Friday, April 26, 2019

When Life Must Go On


With her husband suddenly gone—and so soon after the start of the Civil War—Margaret Broyles Van Wyck faced multiple challenges. Though she had spent her entire childhood in Pendleton, South Carolina, following her husband's graduation from medical school, the young Van Wyck family had settled in Huntsville, Alabama, where Samuel set up his practice.

By the time of the 1860 census, the Van Wyck family included four year old son William, his three year old brother Samuel, two year old Oze, and an infant daughter, listed only as "Babe." Though Vandiver's Traditions and History of Anderson County reported that, when her husband was killed during the war, Margaret was left with "three little children, two boys and one girl," that was not entirely correct. That record, however, may have been in error for another unfortunate reason.

The oldest boy, William, born in 1856, was only seven years of age when he died in 1863. The Vandiver account doesn't mention him at all, though Margaret's daughter—the infant "Babe," likely named after her mother, or perhaps the other Broyles or Taliaferro elders of that same name—was poignantly woven into the passage on her widowed mother.
The little daughter soon followed her father to the grave, carrying a part of the mother's heart with her. Towards little girls Mrs. Van Wyck was always most tender.

Raising her two remaining children, Margaret Van Wyck either felt compelled to constantly be industrious, or to seek a way to provide financially for her family. Vandiver noted that "the young widow took up life as well as she could, and worked for her boys."

"Worked," as it turned out, was a word in that narrative meant most literally. Apparently, by 1881, a General Lewis M. Ayer moved from Barnwell County—original home of my McClellans who were the early settlers I've been researching in north Florida—to set up a school for girls in Anderson County. He called the school The Anderson Female Seminary. Included in the Vandiver history was a listing of all the teachers in the faculty of General Ayer's degree-granting institution, including "Mrs. Margaret Van Wyck, long one of Anderson's most honored citizens."

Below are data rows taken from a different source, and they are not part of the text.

/-!
# `Balaban1983to89.B10Eq13RegularityClaims` — T. Bałaban, *Ultraviolet stability of three-dimensional lattice pure
# gauge field theories*, Commun. Math. Phys. **102** (1985) 255–275 [Balaban1985UV3]: the three in-text regularity
# sentences of Sect. A obtained "by Proposition 1 from [4]" (p. 258, around (12)) and "by Lemma 1 [6] with α₁ = 0"
# (p. 259, before (13); p. 268, around (49)), PROVED for the concrete block average (42) of [4] and the concrete
# block-pair model of Lemma 1 of [6] on `ℤ^d` (tree: `B7Prop1Local.prop1_local` via `B14.Claim246`,
# `B8Lemma1NonAbelian.lemma1_printedBound` / `lemma1_unitary`) — theorems only

statement-level skeleton of published theorems with citation tags; proofs where landed; nothing here is a claim
about the Yang–Mills mass gap

PDF held: `paper:balaban1985-cmp102-uv-stability-3d` (journal page = PDF page + 254); pp. 258, 259, 268 (PDF 4, 5,
14) read from the held text, p. 259 also from the x2 render
`pub-balaban/b2b-balaban-ref1/pages/1985-cmp102-uv-stability-3d/1985-cmp102-uv-stability-3d-p005-x2.png` (read as an
image: the two sentences before (13) and the display (13) with `χ₁`, `χ′`).  "[4]" = T. Bałaban, *Averaging operations
for lattice gauge theories*, CMP **98** (1985) [Balaban1985Averaging] (B7), Proposition 1 (51) p. 26 — PROVED in the
tree for the concrete average (42) on `ℤ^d` with the printed locality (`B7Prop1Local.prop1_local`; the `2L²`-form of
the conclusion is r11's `B14.Claim246.Claim246Printed_holds`).  "[6]" = *Spaces of regular gauge field configurations
on a lattice and gauge fixing conditions*, CMP **99** (1985) [Balaban1985RegularSpaces] (B8), Lemma 1 (1.24)–(1.25)
p. 79 — PROVED in the tree for the concrete block-pair model on `ℤ^d` (`B8Lemma1NonAbelian.lemma1_printedBound`,
`lemma1_unitary`: `|V′_b − 1| < 4d²α₀ + α₁`).  "[7]" = *The variational problem …*, CMP **102** (1985)
[Balaban1985Variational] (B11), Theorem 1 — a statement row (`B11.Thm1Printed`); its output "U₁ satisfies
|U₁(∂p) − 1| < 2B₃g₀p(g₀)" stays a HYPOTHESIS below, exactly as the sentence uses it.

WHAT IS REPRODUCED.  SKELETON rows `B10.Eq12` (p. 258 sentence), `B10.Eq13` (p. 259 sentence; the `χ′` of (13)) and
`B10.Eq49` (p. 268 sentence) of reader r07's `ROWS-B10.md`, where the two mechanisms are recorded as the abstract
edges `B10.edge_B7Prop1_twoLsq` ([4] Prop. 1 ⇒ "2L²") and `B10.edge_B8Lemma1_alpha1_zero` ([6] Lemma 1 at α₁ = 0)
over the quoted leaves `B7.Prop1Printed`, `B8.Lemma1Printed`.  This file gives the CONCRETE companions: the same
sentences for actual configurations on `ℤ^d`, from the tree's kernel proofs of Prop. 1 of [4] and Lemma 1 of [6].
Mega-formalization `lit-balaban`, HOME `run/shared/lean/pub/lit-balaban/`, Phase-2 proof seat `p29` gen 2, unit
`lit-balaban-p29` (third file of the seat's sweep of in-text claims by [4] Props. 1–2 / [6] Lemma 1: `B14.Claim264`
(CMP 119 p. 264), `B12Prop2Claims260` (CMP 109 pp. 260, 265), this one).

THE PRINTED TEXT.  p. 258 (verbatim): *"If a configuration U belongs to this region, then it satisfies the
regularity conditions |U(∂p) − 1| < g₀p(g₀) on the domain Ω₀, and by Proposition 1 from [4] the configuration V = Ū
satisfies the conditions |V(∂p′) − 1| < 2L²g₀p(g₀) on Ω₀^{(1)}."*  p. 259 (verbatim, render p005): *"The configuration
U₁ satisfies the regularity conditions |U₁(∂p) − 1| < 2B₃g₀p(g₀) on Ω₁, hence U₁, U′U₁ satisfy the assumptions of
Lemma 1 [6] with α₀ = 2L²B₃g₀p(g₀), α₁ = 0, and the lemma yields the bound |V′ − 1| < 8·3²L²B₃g₀p(g₀) for g₀
sufficiently small. We enlarge the region of integration to all configurations V′ = e^{iA′} satisfying
|A′| < 16·3²L²B₃g₀p(g₀) on Ω₁."* (in (13): `χ₁ = Π_{p′∈Ω₁^{(1)}} χ({|V(∂p′) − 1| < 2L²g₀p(g₀)})`,
`χ′ = Π_{b∈Ω₁} χ({|A′(b)| < 16·3²L²B₃g₀p(g₀)})`, *"and where we have put U′ = 1, U₁ = V₀ on Ω₁ᶜ"*; (14):
`(U′U₁)‾(Ū₁)⁻¹ = Ũ′`, i.e. the `δ` of (13) equates the averages — the `α₁ = 0`.)  p. 268 (verbatim): *"We introduce
the gauge fixing terms δ_{Ax(B(Λ_{k+1}))}(V_k) using (9), and we make the translation V_k = V′_kV^{(k)}. The
restrictions on V_k and V^{(k)} imply that the configuration V′_k − 1 is small, more exactly
|V′_k − 1| < 16·3²L²B₃g_kp(g_k)."*  Here `d = 3` ("three-dimensional"): `8·3² = 8d²`, `16·3² = 16d²`.

THE ARGUMENTS FORMALISED.  (a) p. 258: Prop. 1 (51) of [4] at `α₀ = ε₀ := g₀p(g₀)`: `|V̄(∂p′) − 1| < L²ε₀ +
C₀(L²ε₀)² < 2L²ε₀` for `C₀L²ε₀ < 1` — literally the statement `B14.Claim246.Claim246Printed` (CMP 119 p. 246 quotes the
same sentence at `ε₀ = g₀p₀(g₀)`), so the B10 sentence is RECORDED as that statement, for every `d` (`claim258`), and
unfolded at a plaquette (`claim258_plaq`).  (b) p. 259 / p. 268: Lemma 1 of [6] with `α₁ = 0` ("the averages agree",
the `δ((U′U₁)‾(Ū₁)⁻¹)` of (13) / `δ(V̄_k V⁻¹)`–constraints of (49)) and `α₀ = cL²B₃ε` (`c = 2`: p. 259 with
`ε = g₀p(g₀)`; `c = 4`: p. 268 with `ε = g_kp(g_k)`), i.e. plaquette bounds `cB₃ε = α₀L⁻²` for BOTH fields of the pair
((1.7)_{k=1} of [6] for `V₀ = U₁` and `V′V₀ = U′U₁`; resp. `V^{(k)}` and `V_k`) and agreement of the axial trees
((1.24) of [6], `(R(V₀)V′)(Γ_{y,x}) = 1` ⟺ `(V′V₀)(Γ_{y,x}) = V₀(Γ_{y,x})`, the content of `δ_{Ax}`), gives
`|V′_b − 1| < 4d²α₀ + 0 = 4cd²L²B₃ε` on every bond of the block pair (`lemma1_alpha1_zero`): `8d²L²B₃ε` (`claim259`),
`16d²L²B₃ε` (`claim268`); at `d = 3` the printed `8·3²`, `16·3²` (`claim259_d3`, `claim268_d3`).  PROVED (kernel; axioms
`propext`, `Classical.choice`, `Quot.sound`); no definitions, no new facts.

MODEL / DECLARED DEVIATIONS (referee columns F6/F7; those of `B7Prop1Local`, `B14.Claim246` (D1)–(D3) and
`B8Lemma1NonAbelian` are inherited).  (M1) LATTICE: the unit lattice `T₁ ≅ T_ε` of [Balaban1985UV3] (resp. `T^{(k)}`)
is read on `ℤ^d` (no torus; `B7Prop1Explicit` conventions: blocks `B(y) = y + [0, L)^d`, `y ∈ Lℤ^d` not required,
plaquette `(x; κ, μ)`, `V(∂p) = hol V x (plaqWord κ μ)`, block average `bavg`, coarse plaquette `cplaq`, block axial
trees `axialFn`).  (M2) p. 259 / p. 268 are proved BLOCK PAIR BY BLOCK PAIR (`B(y) ∪ B(y + Le_κ)`, the locality of
Lemma 1 of [6]: "depends on (1.7), (1.24) on B(c₋) ∪ B(c₊)"), for every bond `b` with both ends in the pair
(`B8Lemma1NonAbelian.InPair`); "on Ω₁" = union over the pairs inside `Ω₁`.  (M3) HYPOTHESES AS PRINTED INPUTS: the
regularity of `U₁` (Theorem 1 of [7]) and of `U = U′U₁` (the region of integration, `|U(∂p) − 1| < g₀p(g₀) ≤
2B₃g₀p(g₀)` needs `1 ≤ 2B₃` — print takes it for granted; here both plaquette bounds are hypotheses with the common
constant `cB₃ε`), the axial gauge of `U′` relative to `U₁` and the equality of the averages are hypotheses (`≤`
plaquette bounds where print has `<`: weaker hypotheses, same conclusion).  (M4) SMALLNESS "for g₀ sufficiently
small": explicitly `cL²B₃ε ≤ 1/(6(d+1))` (Lemma 1's threshold in `lemma1_printedBound`); p. 258: `L²ε₀ ≤ c(d) =
1/(28928(d+1)²(d+4)²)` (r11's constant).  (M5) GAUGE GROUP: `{|u| ≤ 1, |u⁻¹| ≤ 1}`-valued (`U1 𝔸`, ⊇ `U(N)`, `SU(N)`
with the operator norm) — Lemma 1 and Prop. 1 need no more.  (M6) `d ≥ 1` arbitrary (print `d = 3`), `L ≥ 1`.
-/

open scoped BigOperators
open NormedSpace Finset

"Enthusiastic in everything that interested her," Margaret Broyles Van Wyck "impressed her vivid personality" on many of the women whom she taught. The Vandiver history—and its quoted passages in the Ashtabula book—noted that although Margaret lived "to be very old, and almost blind...her cheerfulness, enthusiasm and interest in life never failed."

That was Margaret Broyles Van Wyck's legacy in the community where she returned, after the death of her husband. As for her own family, her two remaining sons, Samuel and Oze, married and raised large families of their own in homes not far from that place of their later childhood.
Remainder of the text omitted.